Le projet porté par la Direction ne répond pas à une telle nécessité, mais à une contrainte commerciale dans le cadre d’un rapport de subordination à un client.
Ensuite, cette demande de dérogation au travail dominical est la deuxième en 5 mois pour le même client. Par conséquent, d’exceptionnelle, la dérogation au travail dominicale a tendance à devenir usuelle et il est à craindre que la pratique se systématise dans les mois à venir, au gré des retards pris par le programme du client.

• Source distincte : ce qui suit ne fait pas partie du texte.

import Summits.ValiantsHypothesis.ValiantsHypothesis.Theorems.ToricFixedPoints.Negative.FormDeborderingZExponent

/-!
# `ToricFixedPoints` / line `form_then_lift`, stub F1 at general `(n,m)`: semi-invariants of
`H₀(n,m)` are `z`-free

Second half of Disproof §6b in the kernel.  `FormDeborderingZExponent.h0_zExponent_eq` (the `z`-torus)
gives a common exponent `D` of each `z`-variable `X p` on the support of a semi-invariant `F`; the
unipotent element `transvection (0,0) p 1 ∈ H₀(n,m)` (it acts by `X p ↦ X p + ℓ`, `ℓ = X (0,0)`, and
satisfies the four matrix conditions verbatim because `rk (0,0) = 0`) then forces `D = 0`:
writing `F = X_p^D · G` (`G = F|_{X_p = 1}`), semi-invariance reads `(X_p + ℓ)^D · G = e · X_p^D · G`,
and killing `X_p` gives `ℓ^D = 0` unless `D = 0`.

* `h0_zFree` — under hypothesis (4) of `stub_formDebordering` at `(n,m)`, no monomial of the support of
  `F` involves a variable outside the lower-right block other than `ℓ`.  Hence the test space of F1 is
  `{ℓ^a · G(Y)}` (with `G` content-homogeneous by the block torus, kernel at `(3,3)`:
  `FormDeborderingMargins33`), for every `n ≤ m`.

Refuter/theory seat `val-width-5779-d1` (stmt-ValiantsHypothesis-5779).  VP ≠ VNP is not touched.
-/

open MvPolynomial Finset
open Literature.Computability.AlgebraicComplexity

namespace Summit.ValiantsHypothesis.Cruxes.ToricFixedPoints.Negative

/-- **Semi-invariants of `H₀(n,m)` are `z`-free.**  If `F` satisfies hypothesis (4) of
`stub_formDebordering` at `(n,m)` and `p` is a position with `¬((m-n ≤ p.1 ∧ m-n ≤ p.2) ∨ p = (0,0))`,
then `d p = 0` for every monomial `d` of the support of `F`. [folklore] -/
theorem h0_zFree (n m : ℕ) [NeZero m] {F : MvPolynomial (Fin m × Fin m) ℂ}
    (hH : ∀ A : Matrix.GeneralLinearGroup (Fin m × Fin m) ℂ,
      let M : Matrix (Fin m × Fin m) (Fin m × Fin m) ℂ := A
      (∀ i j : Fin m × Fin m, M j i ≠ 0 →
        (fun p : Fin m × Fin m =>
            (if (m - n ≤ (p.1 : ℕ) ∧ m - n ≤ (p.2 : ℕ)) ∨ p = (0, 0) then 0 else m * m) +
              ((p.1 : ℕ) * m + (p.2 : ℕ))) j ≤
        (fun p : Fin m × Fin m =>
            (if (m - n ≤ (p.1 : ℕ) ∧ m - n ≤ (p.2 : ℕ)) ∨ p = (0, 0) then 0 else m * m) +
              ((p.1 : ℕ) * m + (p.2 : ℕ))) i) →
      (∀ i j : Fin m × Fin m, ((m - n ≤ (i.1 : ℕ) ∧ m - n ≤ (i.2 : ℕ)) ∨ i = (0, 0)) →
        j ≠ i → M j i = 0) →
      (∀ i k j l : Fin m, m - n ≤ (i : ℕ) → m - n ≤ (k : ℕ) → m - n ≤ (j : ℕ) → m - n ≤ (l : ℕ) →
        M (i, j) (i, j) * M (k, l) (k, l) = M (i, l) (i, l) * M (k, j) (k, j)) →
      M (0, 0) (0, 0) ^ (m - n) * ∏ i ∈ Finset.univ.filter (fun i : Fin m => m - n ≤ (i : ℕ)),
        M (i, i) (i, i) = 1 →
      ∃ e : ℂ, linSubst (Fin m × Fin m) ℂ M F = e • F)
    (p : Fin m × Fin m) (hp : ¬(((m - n ≤ (p.1 : ℕ)) ∧ (m - n ≤ (p.2 : ℕ))) ∨ p = (0, 0)))
    {d : (Fin m × Fin m) →₀ ℕ} (hd : d ∈ F.support) : d p = 0 := by
  classical
  set D := d p with hDdef
  by_contra hD
  have hall : ∀ d' ∈ F.support, d' p = D := fun d' hd' => h0_zExponent_eq n m hH p hp hd' hd
  have hp0 : p ≠ ((0 : Fin m), (0 : Fin m)) := fun h => hp (Or.inr h)
  have hF0 : F ≠ 0 := fun h => by rw [h, support_zero] at hd; simp at hd
  -- the substitutions `X p ↦ q`
  let θ : MvPolynomial (Fin m × Fin m) ℂ → (Fin m × Fin m → MvPolynomial (Fin m × Fin m) ℂ) :=
    fun q i => if i = p then q else X i
  have hθ : ∀ q, aeval (θ q) F = q ^ D * aeval (θ 1) F := by
    intro q
    conv_lhs => rw [F.as_sum]
    conv_rhs => rw [F.as_sum]
    rw [map_sum, map_sum, Finset.mul_sum]
    refine Finset.sum_congr rfl fun d' hd' => ?_
    rw [aeval_monomial, aeval_monomial]
    have hp' : p ∈ d'.support := by rw [Finsupp.mem_support_iff, hall d' hd']; exact hD
    have : d'.prod (fun i k => θ q i ^ k) = q ^ D * d'.prod (fun i k => θ 1 i ^ k) := by
      unfold Finsupp.prod
      rw [← Finset.mul_prod_erase _ _ hp', ← Finset.mul_prod_erase _ _ hp']
      simp only [θ, if_pos rfl, one_pow, one_mul, hall d' hd']
      congr 1
      exact Finset.prod_congr rfl fun i hi => by
        rw [if_neg (Finset.ne_of_mem_erase hi), if_neg (Finset.ne_of_mem_erase hi)]
    rw [this]
    ring
  set G := aeval (θ 1) F with hG
  -- factorisation `F = X_p^D · G`
  have hF : F = X p ^ D * G := by
    have h := hθ (X p)
    have hid : θ (X p) = X := by
      funext i
      simp only [θ]
      split_ifs with h
      · rw [h]
      · rfl
    rwa [hid, aeval_X_left_apply] at h
  have hG0 : G ≠ 0 := fun h => hF0 (by rw [hF, h, mul_zero])
  -- the unipotent element `X p ↦ X p + ℓ`
  set T : Matrix (Fin m × Fin m) (Fin m × Fin m) ℂ := Matrix.transvection (0, 0) p 1 with hT
  have hTdet : T.det ≠ 0 := by
    rw [hT, Matrix.det_transvection_of_ne _ _ hp0.symm]; exact one_ne_zero
  have hTdiag : ∀ a, T a a = 1 := by
    intro a
    simp only [hT, Matrix.transvection, Matrix.add_apply, Matrix.one_apply_eq, Matrix.single_apply]
    rw [if_neg, add_zero]
    rintro ⟨h1, h2⟩
    exact hp0 (h2.trans h1.symm)
  have hToff : ∀ a b, a ≠ b → T a b = if a = (0, 0) ∧ b = p then 1 else 0 := by
    intro a b hab
    simp only [hT, Matrix.transvection, Matrix.add_apply, Matrix.one_apply_ne hab, zero_add,
      Matrix.single_apply]
    by_cases h : a = (0, 0) ∧ b = p
    · rw [if_pos h, if_pos ⟨h.1.symm, h.2.symm⟩]
    · rw [if_neg h, if_neg fun h' => h ⟨h'.1.symm, h'.2.symm⟩]
  set A : Matrix.GeneralLinearGroup (Fin m × Fin m) ℂ :=
    Matrix.GeneralLinearGroup.mkOfDetNeZero _ hTdet with hAdef
  have hA : (A : Matrix (Fin m × Fin m) (Fin m × Fin m) ℂ) = T := rfl
  have c1 : ∀ i j : Fin m × Fin m, (A : Matrix (Fin m × Fin m) (Fin m × Fin m) ℂ) j i ≠ 0 →
      (fun p : Fin m × Fin m =>
          (if (m - n ≤ (p.1 : ℕ) ∧ m - n ≤ (p.2 : ℕ)) ∨ p = (0, 0) then 0 else m * m) +
            ((p.1 : ℕ) * m + (p.2 : ℕ))) j ≤
      (fun p : Fin m × Fin m =>
          (if (m - n ≤ (p.1 : ℕ) ∧ m - n ≤ (p.2 : ℕ)) ∨ p = (0, 0) then 0 else m * m) +
            ((p.1 : ℕ) * m + (p.2 : ℕ))) i := by
    intro i j h
    rw [hA] at h
    by_cases hji : j = i
    · rw [hji]
    · rw [hToff j i hji] at h
      by_cases hc : j = (0, 0) ∧ i = p
      · rw [hc.1]
        simp
      · exact absurd (if_neg hc) h
  have c2 : ∀ i j : Fin m × Fin m, ((m - n ≤ (i.1 : ℕ) ∧ m - n ≤ (i.2 : ℕ)) ∨ i = (0, 0)) →
      j ≠ i → (A : Matrix (Fin m × Fin m) (Fin m × Fin m) ℂ) j i = 0 := by
    intro i j hi hji
    rw [hA, hToff j i hji, if_neg]
    rintro ⟨-, rfl⟩
    exact hp hi
  have c3 : ∀ i k j l : Fin m, m - n ≤ (i : ℕ) → m - n ≤ (k : ℕ) → m - n ≤ (j : ℕ) →
      m - n ≤ (l : ℕ) →
      (A : Matrix (Fin m × Fin m) (Fin m × Fin m) ℂ) (i, j) (i, j) *
          (A : Matrix (Fin m × Fin m) (Fin m × Fin m) ℂ) (k, l) (k, l) =
        (A : Matrix (Fin m × Fin m) (Fin m × Fin m) ℂ) (i, l) (i, l) *
          (A : Matrix (Fin m × Fin m) (Fin m × Fin m) ℂ) (k, j) (k, j) := by
    intro i k j l _ _ _ _
    rw [hA, hTdiag, hTdiag, hTdiag, hTdiag]
  have c4 : (A : Matrix (Fin m × Fin m) (Fin m × Fin m) ℂ) (0, 0) (0, 0) ^ (m - n) *
      ∏ i ∈ Finset.univ.filter (fun i : Fin m => m - n ≤ (i : ℕ)),
        (A : Matrix (Fin m × Fin m) (Fin m × Fin m) ℂ) (i, i) (i, i) = 1 := by
    rw [hA, hTdiag, one_pow, one_mul]
    exact Finset.prod_eq_one fun i _ => hTdiag _
  obtain ⟨e, he⟩ := hH A c1 c2 c3 c4
  rw [hA] at he
  -- `T` acts as `X p ↦ X p + ℓ`
  have hφ : linSubst (Fin m × Fin m) ℂ T = aeval (θ (X p + X ((0 : Fin m), (0 : Fin m)))) := by
    refine MvPolynomial.algHom_ext fun i => ?_
    rw [linSubst_X, aeval_X]
    rw [← Finset.add_sum_erase _ _ (Finset.mem_univ i), hTdiag, one_smul]
    by_cases hi : i = p
    · subst hi
      simp only [θ, if_pos rfl]
      rw [← Finset.add_sum_erase _ _ (Finset.mem_erase.2 ⟨hp0.symm, Finset.mem_univ _⟩),
        hToff _ _ hp0.symm, if_pos ⟨rfl, rfl⟩, one_smul,
        Finset.sum_eq_zero fun j hj => ?_, add_zero]
      have hj1 : j ≠ (0, 0) := Finset.ne_of_mem_erase hj
      have hj2 : j ≠ i := Finset.ne_of_mem_erase (Finset.mem_of_mem_erase hj)
      rw [hToff _ _ hj2, if_neg fun h => hj1 h.1, zero_smul]
    · simp only [θ, if_neg hi]
      rw [Finset.sum_eq_zero fun j hj => ?_, add_zero]
      have hj2 : j ≠ i := Finset.ne_of_mem_erase hj
      rw [hToff _ _ hj2, if_neg fun h => hi h.2, zero_smul]
  rw [hφ, hθ] at he
  -- `(X p + ℓ)^D · G = e · X_p^D · G`, cancel `G`, kill `X p`
  rw [hF, ← smul_mul_assoc] at he
  have hcancel := mul_right_cancel₀ hG0 he
  have hκ := congr_arg (aeval fun i : Fin m × Fin m =>
    if i = p then (0 : MvPolynomial (Fin m × Fin m) ℂ) else X i) hcancel
  simp only [map_pow, map_add, map_smul, aeval_X, if_true, if_neg hp0.symm, zero_add,
    zero_pow hD, smul_zero] at hκ
  exact pow_ne_zero D (X_ne_zero ((0 : Fin m), (0 : Fin m))) hκ

end Summit.ValiantsHypothesis.Cruxes.ToricFixedPoints.Negative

De plus, d'un point de vue pratique, SII refuse de s'engager de manière formelle sur un délai de prévenance raisonnable pour les demandes d'intervention. Par conséquent, des demandes tardives posent un risque de précarisation de l'organisation de la vie privée durant les six prochains mois.
Concernant les annulations, SII refuse également de s'engager sur un délai de prévenance en-deçà duquel l'intervention serait rémunérée, qu'elle soit effectuée ou non. SII fait donc porter directement par les salariés les contraintes du client. Nous rappelons que la rémunération des salariés de SII n'a pas à être conditionnée par la capacité de facturation aux clients.
Pour l’ensemble des raisons ci-dessus, nous émettons donc un avis défavorable au projet de la Direction.